§ **Work order**
Print every line of the records below exactly as it reads.

[Source data]
☆ ☆ ☆ ☆ ☆
/-- **Every Haar measure on `H_v = U(Φ₂)(L⁺_v) × U(Φ₁)(L⁺_v)` is right invariant** (both factors are unimodular: ★ `modularCharacter_cmDatum_local_two_eq_one`,
★ `modularCharacter_cmDatum_local_eq_one_of_anisotropic'`; ★ `isMulRightInvariant_prod`), for any Borel structure on the product.
[cite: Rogawski1990, §1.7 p. 6; §4.9 p. 54] [cite: Folland1995, §2.4 Prop. 2.27] -/
theorem isMulRightInvariant_endoscopicLocal
    [MeasurableSpace ((UnitaryGroup.cmDatum L 2 (Matrix.of fun i j : Fin 2 => if i.val + j.val + 1 = 2 then (1 : L) else 0)).Local v ×
      (UnitaryGroup.cmDatum L 1 (Matrix.of fun i j : Fin 1 => if i.val + j.val + 1 = 1 then (1 : L) else 0)).Local v)]
    [BorelSpace ((UnitaryGroup.cmDatum L 2 (Matrix.of fun i j : Fin 2 => if i.val + j.val + 1 = 2 then (1 : L) else 0)).Local v ×
      (UnitaryGroup.cmDatum L 1 (Matrix.of fun i j : Fin 1 => if i.val + j.val + 1 = 1 then (1 : L) else 0)).Local v)]
    (ν : Measure ((UnitaryGroup.cmDatum L 2 (Matrix.of fun i j : Fin 2 => if i.val + j.val + 1 = 2 then (1 : L) else 0)).Local v ×
      (UnitaryGroup.cmDatum L 1 (Matrix.of fun i j : Fin 1 => if i.val + j.val + 1 = 1 then (1 : L) else 0)).Local v)) [ν.IsHaarMeasure] :
    ν.IsMulRightInvariant :=
  isMulRightInvariant_prod
    (fun a => UnitaryGroup.modularCharacter_cmDatum_local_two_eq_one L v _ (UnitaryGroup.antidiagOne_isHermitian L 2)
      (UnitaryGroup.isUnit_antidiagOne_det L 2).ne_zero a)
    (fun b => UnitaryGroup.modularCharacter_cmDatum_local_eq_one_of_anisotropic' L _ v (anisotropic_antidiagOne_one L) b) ν

end Unimodular

/-! ## §2 The explicit unit fundamental lemma for the weak datum's measure families, at almost every place -/

section Frame

variable (L : Type) [Field L] [NumberField L] [IsCMField L] (H' : Matrix (Fin 3) (Fin 3) L)
    [∀ v : HeightOneSpectrum (𝓞 ↥(maximalRealSubfield L)), MeasurableSpace ((UnitaryGroup.cmDatum L 3 H').Local v)]
    [∀ v : HeightOneSpectrum (𝓞 ↥(maximalRealSubfield L)), BorelSpace ((UnitaryGroup.cmDatum L 3 H').Local v)]
    [∀ v : HeightOneSpectrum (𝓞 ↥(maximalRealSubfield L)), MeasurableSpace ((UnitaryGroup.cmDatum L 2 (Matrix.of fun i j : Fin 2 => if i.val + j.val + 1 = 2 then (1 : L) else 0)).Local v ×
        (UnitaryGroup.cmDatum L 1 (Matrix.of fun i j : Fin 1 => if i.val + j.val + 1 = 1 then (1 : L) else 0)).Local v)]
    [∀ v : HeightOneSpectrum (𝓞 ↥(maximalRealSubfield L)), BorelSpace ((UnitaryGroup.cmDatum L 2 (Matrix.of fun i j : Fin 2 => if i.val + j.val + 1 = 2 then (1 : L) else 0)).Local v ×
        (UnitaryGroup.cmDatum L 1 (Matrix.of fun i j : Fin 1 => if i.val + j.val + 1 = 1 then (1 : L) else 0)).Local v)]
    (νH : ∀ v : HeightOneSpectrum (𝓞 ↥(maximalRealSubfield L)), Measure ((UnitaryGroup.cmDatum L 2 (Matrix.of fun i j : Fin 2 => if i.val + j.val + 1 = 2 then (1 : L) else 0)).Local v ×
        (UnitaryGroup.cmDatum L 1 (Matrix.of fun i j : Fin 1 => if i.val + j.val + 1 = 1 then (1 : L) else 0)).Local v))
    (νG : ∀ v : HeightOneSpectrum (𝓞 ↥(maximalRealSubfield L)), Measure ((UnitaryGroup.cmDatum L 3 H').Local v))
    [∀ v, IsFiniteMeasureOnCompacts (νH v)] [∀ v, (νH v).IsMulRightInvariant]
    [∀ v, (νG v).IsHaarMeasure] [∀ v, (νG v).IsMulRightInvariant]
☆ ☆ ☆ ☆ ☆
§ **Answer space**
/-- **Every Haar measure on `H_v = U(Φ₂)(L⁺_v) × U(Φ₁)(L⁺_v)` is right invariant** (both factors are unimodular: ★ `modularCharacter_cmDatum_local_two_eq_one`,
★ `modularCharacter_cmDatum_local_eq_one_of_anisotropic'`; ★ `isMulRightInvariant_prod`), for any Borel structure on the product.
[cite: Rogawski1990, §1.7 p. 6; §4.9 p. 54] [cite: Folland1995, §2.4 Prop. 2.27] -/
theorem isMulRightInvariant_endoscopicLocal
    [MeasurableSpace ((UnitaryGroup.cmDatum L 2 (Matrix.of fun i j : Fin 2 => if i.val + j.val + 1 = 2 then (1 : L) else 0)).Local v ×
      (UnitaryGroup.cmDatum L 1 (Matrix.of fun i j : Fin 1 => if i.val + j.val + 1 = 1 then (1 : L) else 0)).Local v)]
    [BorelSpace ((UnitaryGroup.cmDatum L 2 (Matrix.of fun i j : Fin 2 => if i.val + j.val + 1 = 2 then (1 : L) else 0)).Local v ×
      (UnitaryGroup.cmDatum L 1 (Matrix.of fun i j : Fin 1 => if i.val + j.val + 1 = 1 then (1 : L) else 0)).Local v)]
    (ν : Measure ((UnitaryGroup.cmDatum L 2 (Matrix.of fun i j : Fin 2 => if i.val + j.val + 1 = 2 then (1 : L) else 0)).Local v ×
      (UnitaryGroup.cmDatum L 1 (Matrix.of fun i j : Fin 1 => if i.val + j.val + 1 = 1 then (1 : L) else 0)).Local v)) [ν.IsHaarMeasure] :
    ν.IsMulRightInvariant :=
  isMulRightInvariant_prod
    (fun a => UnitaryGroup.modularCharacter_cmDatum_local_two_eq_one L v _ (UnitaryGroup.antidiagOne_isHermitian L 2)
      (UnitaryGroup.isUnit_antidiagOne_det L 2).ne_zero a)
    (fun b => UnitaryGroup.modularCharacter_cmDatum_local_eq_one_of_anisotropic' L _ v (anisotropic_antidiagOne_one L) b) ν

end Unimodular

/-! ## §2 The explicit unit fundamental lemma for the weak datum's measure families, at almost every place -/

section Frame

variable (L : Type) [Field L] [NumberField L] [IsCMField L] (H' : Matrix (Fin 3) (Fin 3) L)
    [∀ v : HeightOneSpectrum (𝓞 ↥(maximalRealSubfield L)), MeasurableSpace ((UnitaryGroup.cmDatum L 3 H').Local v)]
    [∀ v : HeightOneSpectrum (𝓞 ↥(maximalRealSubfield L)), BorelSpace ((UnitaryGroup.cmDatum L 3 H').Local v)]
    [∀ v : HeightOneSpectrum (𝓞 ↥(maximalRealSubfield L)), MeasurableSpace ((UnitaryGroup.cmDatum L 2 (Matrix.of fun i j : Fin 2 => if i.val + j.val + 1 = 2 then (1 : L) else 0)).Local v ×
        (UnitaryGroup.cmDatum L 1 (Matrix.of fun i j : Fin 1 => if i.val + j.val + 1 = 1 then (1 : L) else 0)).Local v)]
    [∀ v : HeightOneSpectrum (𝓞 ↥(maximalRealSubfield L)), BorelSpace ((UnitaryGroup.cmDatum L 2 (Matrix.of fun i j : Fin 2 => if i.val + j.val + 1 = 2 then (1 : L) else 0)).Local v ×
        (UnitaryGroup.cmDatum L 1 (Matrix.of fun i j : Fin 1 => if i.val + j.val + 1 = 1 then (1 : L) else 0)).Local v)]
    (νH : ∀ v : HeightOneSpectrum (𝓞 ↥(maximalRealSubfield L)), Measure ((UnitaryGroup.cmDatum L 2 (Matrix.of fun i j : Fin 2 => if i.val + j.val + 1 = 2 then (1 : L) else 0)).Local v ×
        (UnitaryGroup.cmDatum L 1 (Matrix.of fun i j : Fin 1 => if i.val + j.val + 1 = 1 then (1 : L) else 0)).Local v))
    (νG : ∀ v : HeightOneSpectrum (𝓞 ↥(maximalRealSubfield L)), Measure ((UnitaryGroup.cmDatum L 3 H').Local v))
    [∀ v, IsFiniteMeasureOnCompacts (νH v)] [∀ v, (νH v).IsMulRightInvariant]
    [∀ v, (νG v).IsHaarMeasure] [∀ v, (νG v).IsMulRightInvariant]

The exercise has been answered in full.